Feliciana Rossas (Geração 1969)
As lágrimas de desespero ainda secavam nas faces rosadas e quentes de Feliciana quando ele a agarrou. Mais uma vez pedira a Tinoco Fanecas que despedisse a sua filha daquela imunda casa de meninas, e mais uma vez lhe havia sido recusado o pedido. «Carla é demasiado importante para o negócio», dissera. Foi virada de costas sem cuidado, e antes mesmo de se recompor ou acabar de falar, era já penetrada por Tinoco como uma cadela vadia.
Forçou uma cara zangada que Tinoco não viu até se vir, momento em que a virou para a beijar.
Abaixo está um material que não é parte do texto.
/-
Copyright (c) 2026. All rights reserved.
Released under Apache 2.0 license as described in the file LICENSE.
Authors: abc-iut cell, campaign-S prover seat abc-iut-S8 (wave 2).
-/
import Literature.IUT.LogVolume.UnitLogCount
import Literature.IUT.LogVolume.TorsionUnits
import Literature.IUT.LogVolume.RamificationInvariants
import HarnessLib

/-!
# [IUTchIV] Prop. 1.4 (ii): `μ^log(log_p(R^×)) = −(1/e + m/(ef))·log(p)`

Mochizuki, *Inter-universal Teichmüller theory IV*, RIMS manuscript (Apr. 2020; = PRIMS **57** (2021)),
§1, Proposition 1.4 (ii), kurims p. 13.  Notation of Prop. 1.4 (p. 13): `k_i/ℚ_p` finite with ring of
integers `R_i`, "`e_i` for the ramification index of `k_i` over `ℚ_p`" (Prop. 1.2), "`R^μ_i ⊆ R^×_i` the
torsion subgroup of `R^×_i`, … `p^{f_i}` for the cardinality of the residue field of `k_i`, and `p^{m_i}`
for the order of the `p`-primary component of `R^μ_i`. Thus, the order of `R^μ_i` is equal to
`p^{m_i}·(p^{f_i} − 1)`", and `μ^log` the log-volume of Prop. 1.4 (i), "normalized [i.e., by dividing by
the degree of the finite extension] … so that `μ^log(R_i) = 0`, `μ^log(p·R_i) = −log(p)`".  Then:

  **(ii)** "We have: `μ^log(log_p(R^×_i)) = −{1/e_i + m_i/(e_i f_i)}·log(p)`
  [cf. [AbsTopIII], Proposition 5.8, (iii)]."

This file TYPES (ii) as `Prop14ii p K` in the cell's single-field vocabulary — `logUnits K = log_p(R^×)`
(`LocalUnitLog.lean`, abc-iut-S1), `normalizedLocalLogVolume K d` = the weight-`d` log-volume
`μ^log_k(−)/d` of `LocalFieldVolume.lean` (abc-iut-S2) with `d = e·f` (`= [k : ℚ_p]`,
`FundamentalIdentity.lean`), `e = absRamificationIdx p K`, `f = residueDegree p K`
(`RamificationInvariants.lean`), `m = torsionPExp p K` (`TorsionUnits.lean`) — and PROVES it
(`prop14ii_holds`) from the Haar count `μ_k(R^×) = #R^μ·μ_k(log_p(R^×))` of `UnitLogCount.lean`,
`μ_k(R^×) = 1 − p^{−f}` (`UnitGroupVolume.lean`, abc-iut-S2) and `#R^μ = p^m·(p^f − 1)`
(`card_torsionUnits`, abc-iut-S1): `μ_k(log_p(R^×)) = p^{−(f+m)}` (`localVolume_real_logUnits_eq_inv_pow`),
`μ^log_k(log_p(R^×)) = −(f+m)·log(p)` (`localLogVolume_logUnits_eq`), and after dividing by `d = e·f`
the printed value.  Also recorded: the consequence "`μ^log(log_p(R^×_i)) ≤ −(1/e_i)·log(p)`" used in
the proof of Prop. 1.4 (iii) (p. 14) (`normalizedLocalLogVolume_logUnits_le`).
Classical; the [IUTchIV] locators record which printed lines are kernel-checked; nothing here bears
on the disputed [IUTchIII] Cor. 3.12.
-/

noncomputable section

open MeasureTheory Set Metric IsLocalRing
open scoped ENNReal NormedField

namespace Literature.IUT.LogVolume

variable (p : ℕ) [Fact p.Prime]
variable (K : Type*) [NontriviallyNormedField K] [instK : NormedAlgebra ℚ_[p] K] [IsUltrametricDist K]
  [ProperSpace K]

omit instK [IsUltrametricDist K] [ProperSpace K] in
/-- The roots of unity of `K` as a subset of `K` are the image of `R^μ ⊆ K^×` (`torsionUnits K`).
[claim: Mochizuki2012, status: disputed] -/
theorem setOf_isTorsionUnit_eq_image :
    {ζ : K | IsTorsionUnit K ζ} = ((↑) : Kˣ → K) '' (torsionUnits K : Set Kˣ) := by
  ext ζ
  constructor
  · intro hζ
    rw [mem_setOf_eq] at hζ
    have hζ0 : ζ ≠ 0 := norm_pos_iff.mp (by rw [hζ.norm_eq_one]; exact one_pos)
    exact ⟨Units.mk0 ζ hζ0, (mem_torsionUnits_iff K _).mpr (by simpa using hζ), rfl⟩
  · rintro ⟨u, hu, rfl⟩
    exact (mem_torsionUnits_iff K u).mp hu

omit instK [IsUltrametricDist K] [ProperSpace K] in
/-- `#{ζ ∈ K : ζ a root of unity} = #R^μ`. [claim: Mochizuki2012, status: disputed] -/
theorem ncard_isTorsionUnit_eq_card_torsionUnits :
    {ζ : K | IsTorsionUnit K ζ}.ncard = Nat.card (torsionUnits K) := by
  have hinj : Set.InjOn ((↑) : Kˣ → K) (torsionUnits K : Set Kˣ) := fun x _ y _ h ↦ Units.ext h
  rw [setOf_isTorsionUnit_eq_image K, hinj.ncard_image, ← Nat.card_coe_set_eq]
  rfl

include instK in
/-- The residue cardinality `q` of `LocalFieldVolume.lean` is `p^f`, `f = residueDegree p K`.
[claim: Mochizuki2012, status: disputed] -/
theorem residueCard_eq_pow : residueCard K = p ^ residueDegree p K :=
  card_residueField p K

variable [MeasurableSpace K] [BorelSpace K]

include instK in
/-- **`μ_k(log_p(R^×)) = p^{−(f+m)}`**: from `μ_k(log_p(R^×))·#R^μ = μ_k(R^×) = 1 − p^{−f}` and
`#R^μ = p^m·(p^f − 1)` (proof of Prop. 1.4 (ii), p. 14: "`e_i f_i μ^log(R^{×μ}_i) = −(f_i + m_i)·log(p)`").
[cite: Mochizuki2012, IUTchIV Prop. 1.4 (ii) proof p. 14] -/
theorem localVolume_real_logUnits_eq_inv_pow :
    (localVolume K (logUnits K)).toReal = ((p : ℝ) ^ (residueDegree p K + torsionPExp p K))⁻¹ := by
  have hp : p.Prime := Fact.out
  have hp0 : (0 : ℝ) < p := by exact_mod_cast hp.pos
  rw [localVolume_real_logUnits p K, ncard_isTorsionUnit_eq_card_torsionUnits K, card_torsionUnits p K,
    residueCard_eq_pow p K]
  have hq1 : 1 ≤ p ^ residueDegree p K := Nat.one_le_pow _ _ hp.pos
  have hq : (1 : ℝ) < (p : ℝ) ^ residueDegree p K := by
    have := Nat.one_lt_pow (residueDegree_pos p K).ne' hp.one_lt
    exact_mod_cast this
  push_cast [Nat.cast_sub hq1]
  have h1 : (p : ℝ) ^ residueDegree p K - 1 ≠ 0 := by linarith
  have h2 : (p : ℝ) ^ residueDegree p K ≠ 0 := by positivity
  have h3 : (p : ℝ) ^ torsionPExp p K ≠ 0 := by positivity
  field_simp
  ring

include instK in
/-- **`μ^log_k(log_p(R^×)) = −(f + m)·log(p)`** (un-normalised log-volume).
[cite: Mochizuki2012, IUTchIV Prop. 1.4 (ii) proof p. 14] -/
theorem localLogVolume_logUnits_eq :
    localLogVolume K (logUnits K) = -(((residueDegree p K : ℝ) + torsionPExp p K) * Real.log p) := by
  rw [localLogVolume_eq_log, localVolume_real_logUnits_eq_inv_pow p K, Real.log_inv, Real.log_pow]
  push_cast
  ring

include instK in
/-- The weight-`d` normalised log-volume of `log_p(R^×)` for ANY weight `d ≠ 0`:
`μ^log_k(log_p(R^×))/d = −((f+m)/d)·log(p)`. [cite: Mochizuki2012, IUTchIV Prop. 1.4 (ii) p. 13] -/
theorem normalizedLocalLogVolume_logUnits (d : ℕ) :
    normalizedLocalLogVolume K d (logUnits K)
      = -(((residueDegree p K : ℝ) + torsionPExp p K) * Real.log p) / d := by
  rw [normalizedLocalLogVolume_eq_div, localLogVolume_logUnits_eq p K]

/-- **[IUTchIV] Proposition 1.4 (ii)** (kurims p. 13), for one field `k = K` with `e = absRamificationIdx`,
`f = residueDegree`, `m = torsionPExp` and the log-volume normalised by the degree `d = e·f`:
"`μ^log(log_p(R^×_i)) = −{1/e_i + m_i/(e_i f_i)}·log(p)`".
[cite: Mochizuki2012, IUTchIV Prop. 1.4 (ii) p. 13] -/
def Prop14ii : Prop :=
  normalizedLocalLogVolume K (absRamificationIdx p K * residueDegree p K) (logUnits K)
    = -(1 / (absRamificationIdx p K : ℝ)
        + (torsionPExp p K : ℝ) / ((absRamificationIdx p K : ℝ) * residueDegree p K)) * Real.log p

include instK in
/-- **[IUTchIV] Proposition 1.4 (ii) holds.** [cite: Mochizuki2012, IUTchIV Prop. 1.4 (ii) p. 13] -/
theorem prop14ii_holds : Prop14ii p K := by
  unfold Prop14ii
  rw [normalizedLocalLogVolume_logUnits p K]
  have he : (0 : ℝ) < absRamificationIdx p K := by exact_mod_cast absRamificationIdx_pos p K
  have hf : (0 : ℝ) < residueDegree p K := by exact_mod_cast residueDegree_pos p K
  push_cast
  field_simp

include instK in
/-- **The input of Prop. 1.4 (iii)**: "by assertion (ii), we have `μ^log(log_p(R^×_i)) ≤ −(1/e_i)·log(p)`"
(proof of Prop. 1.4 (iii), p. 14) — in the degree-`e·f` normalisation.
[cite: Mochizuki2012, IUTchIV Prop. 1.4 (iii) proof p. 14] -/
theorem normalizedLocalLogVolume_logUnits_le :
    normalizedLocalLogVolume K (absRamificationIdx p K * residueDegree p K) (logUnits K)
      ≤ -(1 / (absRamificationIdx p K : ℝ)) * Real.log p := by
  have h := prop14ii_holds p K
  unfold Prop14ii at h
  rw [h]
  have he : (0 : ℝ) < absRamificationIdx p K := by exact_mod_cast absRamificationIdx_pos p K
  have hf : (0 : ℝ) < residueDegree p K := by exact_mod_cast residueDegree_pos p K
  have hm : (0 : ℝ) ≤ torsionPExp p K := by exact_mod_cast Nat.zero_le _
  have hlog : 0 ≤ Real.log p := Real.log_nonneg (by exact_mod_cast (Fact.out : p.Prime).one_lt.le)
  have hmef : 0 ≤ (torsionPExp p K : ℝ) / ((absRamificationIdx p K : ℝ) * residueDegree p K) :=
    div_nonneg hm (mul_pos he hf).le
  nlinarith

end Literature.IUT.LogVolume

end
Terminado que estava o habitual teste de qualidade de Tinoco, levantou-se e lançou-lhe um olhar desagradado. «Espero ter passado no teste… cão». Saiu do quarto, chateada, e desceu do andar de Tinoco para os andares inferiores, do bordel propriamente dito, para iniciar uma nova noite de trabalho. Tratou os clientes da melhor forma que conseguiu, mas foi mais felina e agressiva que numa noite habitual. Curiosamente, os clientes não ficaram desagradados com a ferocidade. Chegou ao fim da noite exausta, mas já menos irritada. Voltou a subir à casa de Tinoco pelas escadas exteriores, e tocou à campainha. Como de costume, veio abrir a porta nu. «Já com saudades minhas?», perguntou. Espantada com tamanho narcisismo, Feliciana franziu o sobrolho e virou costas. Mas quem pensa este homem que é? Descia já as escadas que acabara de subir quando sentiu o braço agarrado. Tinoco puxou-a para dentro de casa, e, desta vez ternamente, beijou-a. Com tamanha doçura, a fúria dissolveu-se em Feliciana, e o seu coração selvagem derreteu como manteiga. Oh… meu… Deus! Estarei a apaixonar-me por este animal? Chocou-se a si mesma mas, sem saber como, não resistiu a abraçá-lo com ternura.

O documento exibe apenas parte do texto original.